Why study Data Science?

Data abounds. Social media, manufacturing systems, medical devices, logistic services, and countless others generate petabytes of data on a daily basis. With a wealth of data available, we are at a point in history, where we can conduct analyses to detect, discover, and, ultimately, better understand the world around us.

What are the career opportunities?

Data science is a highly innovative area. The profession was described as "Sexiest Job of the 21st Century," by Harvard Business Review in October 2012. The data scientist simultaneously masters scalable data management, data analysis and domain area expertise to extract key knowledge and solve real-world problems. Data scientists’ skills are highly valued across all fields within the private sector, government and non-profit organisations. This is an opportune time to pursue training in both a challenging and rewarding area of expertise. So join us and embark on a journey of a lifetime!

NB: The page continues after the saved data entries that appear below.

import Summits.BirchSwinnertonDyer.Rank1Residual.GaloisImage.KolyvaginDerivativeTate
import Summits.BirchSwinnertonDyer.Rank1Residual.GaloisImage.KolyvaginDerivativeLocalImageRat
import HarnessLib

/-!
# Kolyvagin's derivative classes of `T_p E` over `ℚ`: THEOREM A3 together with the local image
# condition at the bad places of prime-to-`p` degree (the `E/ℚ` reading of row T-DER-BN, file 5)
# (cell `b2b-bsdres`, team n1011, seat p15 GEN 6; skeleton `cells/n1011/skel/T-DER-BN.md` STATUS v6)

HONEST FRAMING (cell `b2b-bsdres`, run/shared/lean/b2b/bsd-rank1-residual/, verbatim in every
file): the goal of the cell is to DELETE the COMBINATION-SHAPED residual classes of the
Birch–Swinnerton-Dyer formula for ALL analytic-rank `≤ 1` elliptic curves over `ℚ` — "full BSD
formula for every rank `≤ 1` curve in class `C`" assembled STRICTLY from published theorems — so
that the rank-`≤ 1` remainder becomes exactly the CONSTRUCTION-SHAPED classes, which are TYPED
(missing-input `Prop`s), NOT attempted. This is not "finishing BSD". Team n1011 (N10 / N11, the
additive block X4 ∧ `p = 3`): research route on the CONSTRUCTION-SHAPED class X4; no claim beyond the
stated classes; nothing is booked. One TOOL theorem (no definition, no named fact, no `sorry`).

## What

`Rat.exists_sigma_kappa_localImage_tate`: in the EXACT hypothesis set of F5
(`Rat.exists_sigma_existsUnique_res_eq_deriv_tate`: an Euler system `c` for `T_p E` over the
cyclotomic levels `cyclotomicLevelsRat p S`, a `ℤ_p`-linear coefficient map `red : T_p E ⟶ T′` with
`p^k T′ = 0`, a level `r` of Kolyvagin primes of level `k ≥ 1`, `(T′)^{Gal(ℚ̄/ℚ(μ_r))} = 0`), the
generators `σ_ℓ`, a commutation proof and THE derivative class `κ_r ∈ H¹(ℚ, T′)`
(`res_{ℚ(μ_r)} κ_r = D_r (red_* c_{0,r})`, unique) exist AND, at every finite place `w ∉ r` whose
degree in `ℚ(μ_r)` is prime to `p` (`¬ p ∣ ord(ℓ_w mod ∏_{ℓ ∈ r} ℓ)`; `w = p` and the bad places of
`E` allowed), the localisation `res_w^* κ_r ∈ H¹(ℚ_w, T′)` is `red_*` of a class of `H¹(ℚ_w, T_p E)`
— the local condition `𝓕_can,w = 𝓛_w` of the Kolyvagin-system files at the bad places `w ∣ N`,
`w ∤ rp` ([Rubin00] Thm. 4.5.1 / [MR04] Thm. 3.2.4).  F5 + file 4
(`Rat.exists_map_red_eq_localization_of_not_dvd_orderOf`); no new argument.  The good places
`v ∤ rpN` are F8 (`Rat.apply_eq_zero_of_resSubgroup_eq_deriv_cyclotomicLevelsRat`), the place `p`
under `E(ℚ_p)[p] = 0` is F11/F12, and the cyclotomic-layer form is file 4b.

References: K. Rubin, *Euler Systems* (2000), Def. 4.4.4, Thm. 4.5.1; B. Mazur, K. Rubin, Mem. AMS
799 (2004), Thm. 3.2.4, App. A.
-/

noncomputable section

open CategoryTheory Function Finset Polynomial Field IsDedekindDomain
open scoped NumberField Classical
open Literature.NumberTheory.GaloisRepresentations Literature.NumberTheory.EllipticCurves

namespace Summit.BirchSwinnertonDyer.Rank1Residual.GaloisImage

namespace Derivative

namespace Rat

open _root_.Rat.HeightOneSpectrum

variable (W : WeierstrassCurve ℚ) [W.IsElliptic] [W.IsGloballyMinimal] (p : ℕ) [Fact p.Prime]

/-- **Kolyvagin's derivative class of `T_p E` and its local image at the places of prime-to-`p`
degree** (F5 + file 4 of row T-DER-BN, hypotheses = F5's VERBATIM): there are generators `σ_ℓ`
(fixing `μ_m` for `ℓ ∤ m`, representing `Gal(ℚ(μ_ℓ)/ℚ)`), a commutation proof, and a class
`κ ∈ H¹(ℚ, T′)` such that (i) `res_{ℚ(μ_r)} κ = D_r (red_* c_{0,r})`, (ii) `κ` is the unique such
class, and (iii) for every finite `w ∉ r` with `¬ p ∣ ord(ℓ_w mod ∏_{ℓ∈r} ℓ)` there is
`z′ ∈ H¹(ℚ_w, T_p E)` with `red_* z′ = res_w^* κ`.
[cite: Rubin2000, Def. 4.4.4 and Thm. 4.5.1] [cite: MazurRubin2004, Thm. 3.2.4 and App. A] -/
theorem exists_sigma_kappa_localImage_tate
    [Module.Free ℤ_[p] (W.tateModule p)] [Module.Finite ℤ_[p] (W.tateModule p)]
    [ContinuousSMul ℤ_[p] (W.tateModule p)]
    (S : Set (HeightOneSpectrum (𝓞 ℚ))) {k : ℕ} (hk : 0 < k)
    {c : ∀ (i : ℕ) (r : (cyclotomicLevelsRat p S).Ideals),
      H1 (W.tateGaloisRep p (W.continuous_galoisRepTate_holds p)) ((cyclotomicLevelsRat p S).level i r.1)}
    (hc : IsEulerSystem (cyclotomicLevelsRat p S)
      (W.tateGaloisRep p (W.continuous_galoisRepTate_holds p)) p c)
    {M' : Type} [AddCommGroup M'] [Module ℤ_[p] M'] [TopologicalSpace M'] [IsTopologicalAddGroup M']
    [ContinuousSMul ℤ_[p] M'] {T' : GaloisRep ℚ ℤ_[p] M'}
    (red : (W.tateGaloisRep p (W.continuous_galoisRepTate_holds p)).toTopRep ⟶ T'.toTopRep)
    (hM : ∀ m : M', ((p : ℤ_[p]) ^ k) • m = 0)
    (r : (cyclotomicLevelsRat p S).Ideals)
    (hr : ∀ ℓ ∈ r.1, Kato.IsKolyvaginPrime W p k ((primesEquiv ℓ : Nat.Primes) : ℕ))
    (h0 : ∀ v : T'.toTopRep, (∀ u : (cyclotomicLevelsRat p S).level ⊥ r.1,
      T'.toTopRep.ρ (u : absoluteGaloisGroup ℚ) v = v) → v = 0) :
    ∃ σ : HeightOneSpectrum (𝓞 ℚ) → absoluteGaloisGroup ℚ,
      (∀ ℓ ∈ r.1, ∀ m : ℕ, (((primesEquiv ℓ : Nat.Primes) : ℕ)).Coprime m → σ ℓ ∈ rootsOfUnityFixer ℚ m) ∧
      (∀ ℓ ∈ r.1, ∀ g : absoluteGaloisGroup ℚ,
        ∃ j < ((primesEquiv ℓ : Nat.Primes) : ℕ) - 1, (σ ℓ ^ j)⁻¹ * g ∈ (cyclotomicLevelsRat p S).tameLevel ℓ) ∧
      ∃ comm, ∃ κ : continuousCohomology 1 T'.toTopRep,
        resSubgroup T'.toTopRep ((cyclotomicLevelsRat p S).level ⊥ r.1) 1 κ =
          (r.1.noncommProd (fun ℓ => ∑ j ∈ range (((primesEquiv ℓ : Nat.Primes) : ℕ) - 1),
              (j : Module.End ℤ_[p] (continuousCohomology 1
              (subgroupRep T'.toTopRep ((cyclotomicLevelsRat p S).level ⊥ r.1)))) *
            (conjMap T'.toTopRep ((cyclotomicLevelsRat p S).level ⊥ r.1) (σ ℓ) 1).hom.toLinearMap ^ j)
            comm)
          (ContinuousCohomology.map (ContinuousMonoidHom.id _)
            (X := subgroupRep (W.tateGaloisRep p (W.continuous_galoisRepTate_holds p)).toTopRep
              ((cyclotomicLevelsRat p S).level ⊥ r.1))
            (Y := subgroupRep T'.toTopRep ((cyclotomicLevelsRat p S).level ⊥ r.1))
            ((TopRep.resFunctor ((cyclotomicLevelsRat p S).level ⊥ r.1).subtype).map red) 1
            (c ⊥ r)) ∧
        (∀ κ' : continuousCohomology 1 T'.toTopRep,
          resSubgroup T'.toTopRep ((cyclotomicLevelsRat p S).level ⊥ r.1) 1 κ' =
            (r.1.noncommProd (fun ℓ => ∑ j ∈ range (((primesEquiv ℓ : Nat.Primes) : ℕ) - 1),
                (j : Module.End ℤ_[p] (continuousCohomology 1
                (subgroupRep T'.toTopRep ((cyclotomicLevelsRat p S).level ⊥ r.1)))) *
              (conjMap T'.toTopRep ((cyclotomicLevelsRat p S).level ⊥ r.1) (σ ℓ) 1).hom.toLinearMap ^ j)
              comm)
            (ContinuousCohomology.map (ContinuousMonoidHom.id _)
              (X := subgroupRep (W.tateGaloisRep p (W.continuous_galoisRepTate_holds p)).toTopRep
                ((cyclotomicLevelsRat p S).level ⊥ r.1))
              (Y := subgroupRep T'.toTopRep ((cyclotomicLevelsRat p S).level ⊥ r.1))
              ((TopRep.resFunctor ((cyclotomicLevelsRat p S).level ⊥ r.1).subtype).map red) 1
              (c ⊥ r)) → κ' = κ) ∧
        ∀ (w : HeightOneSpectrum (𝓞 ℚ)), (∀ q ∈ r.1, q ≠ w) →
          ¬ p ∣ orderOf ((((primesEquiv w : Nat.Primes) : ℕ) :
            ZMod (∏ q ∈ r.1, ((primesEquiv q : Nat.Primes) : ℕ)))) →
          ∃ z' : continuousCohomology 1
              (TopRep.res (absGaloisRestrict ℚ (w.adicCompletion ℚ)).toMonoidHom
                (W.tateGaloisRep p (W.continuous_galoisRepTate_holds p)).toTopRep),
            ContinuousCohomology.map (ContinuousMonoidHom.id (absoluteGaloisGroup (w.adicCompletion ℚ)))
              (X := TopRep.res (absGaloisRestrict ℚ (w.adicCompletion ℚ)).toMonoidHom
                (W.tateGaloisRep p (W.continuous_galoisRepTate_holds p)).toTopRep)
              (Y := TopRep.res (absGaloisRestrict ℚ (w.adicCompletion ℚ)).toMonoidHom T'.toTopRep)
              ((TopRep.resFunctor (absGaloisRestrict ℚ (w.adicCompletion ℚ)).toMonoidHom).map red) 1 z' =
            ContinuousCohomology.map (absGaloisRestrict ℚ (w.adicCompletion ℚ))
              (𝟙 (TopRep.res (absGaloisRestrict ℚ (w.adicCompletion ℚ)).toMonoidHom T'.toTopRep)) 1 κ := by
  obtain ⟨σ, hcop, hcov, comm, κ, hκ, huniq⟩ :=
    exists_sigma_existsUnique_res_eq_deriv_tate W p S hk hc red hM r hr h0
  refine ⟨σ, hcop, hcov, comm, κ, hκ, fun κ' hκ' => huniq κ' hκ', fun w hw hord => ?_⟩
  exact Derivative.Rat.exists_map_red_eq_localization_of_not_dvd_orderOf red r σ _ comm κ hκ w hw hord

end Rat

end Derivative

end Summit.BirchSwinnertonDyer.Rank1Residual.GaloisImage

end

Why choose Data Science at EIT Digital?

The Data Science Masters offers a unique two-year academic programme, whereby students study data science, innovation and entrepreneurship at two different leading European universities.

Students acquire in-depth technical skills in scalable data collection techniques and data analysis methods. They learn how to use and develop a suite of tools and technologies that address data capture, processing, storage, transfer, analysis, visualisation, and related concepts (e.g., data access, data pricing, and data privacy).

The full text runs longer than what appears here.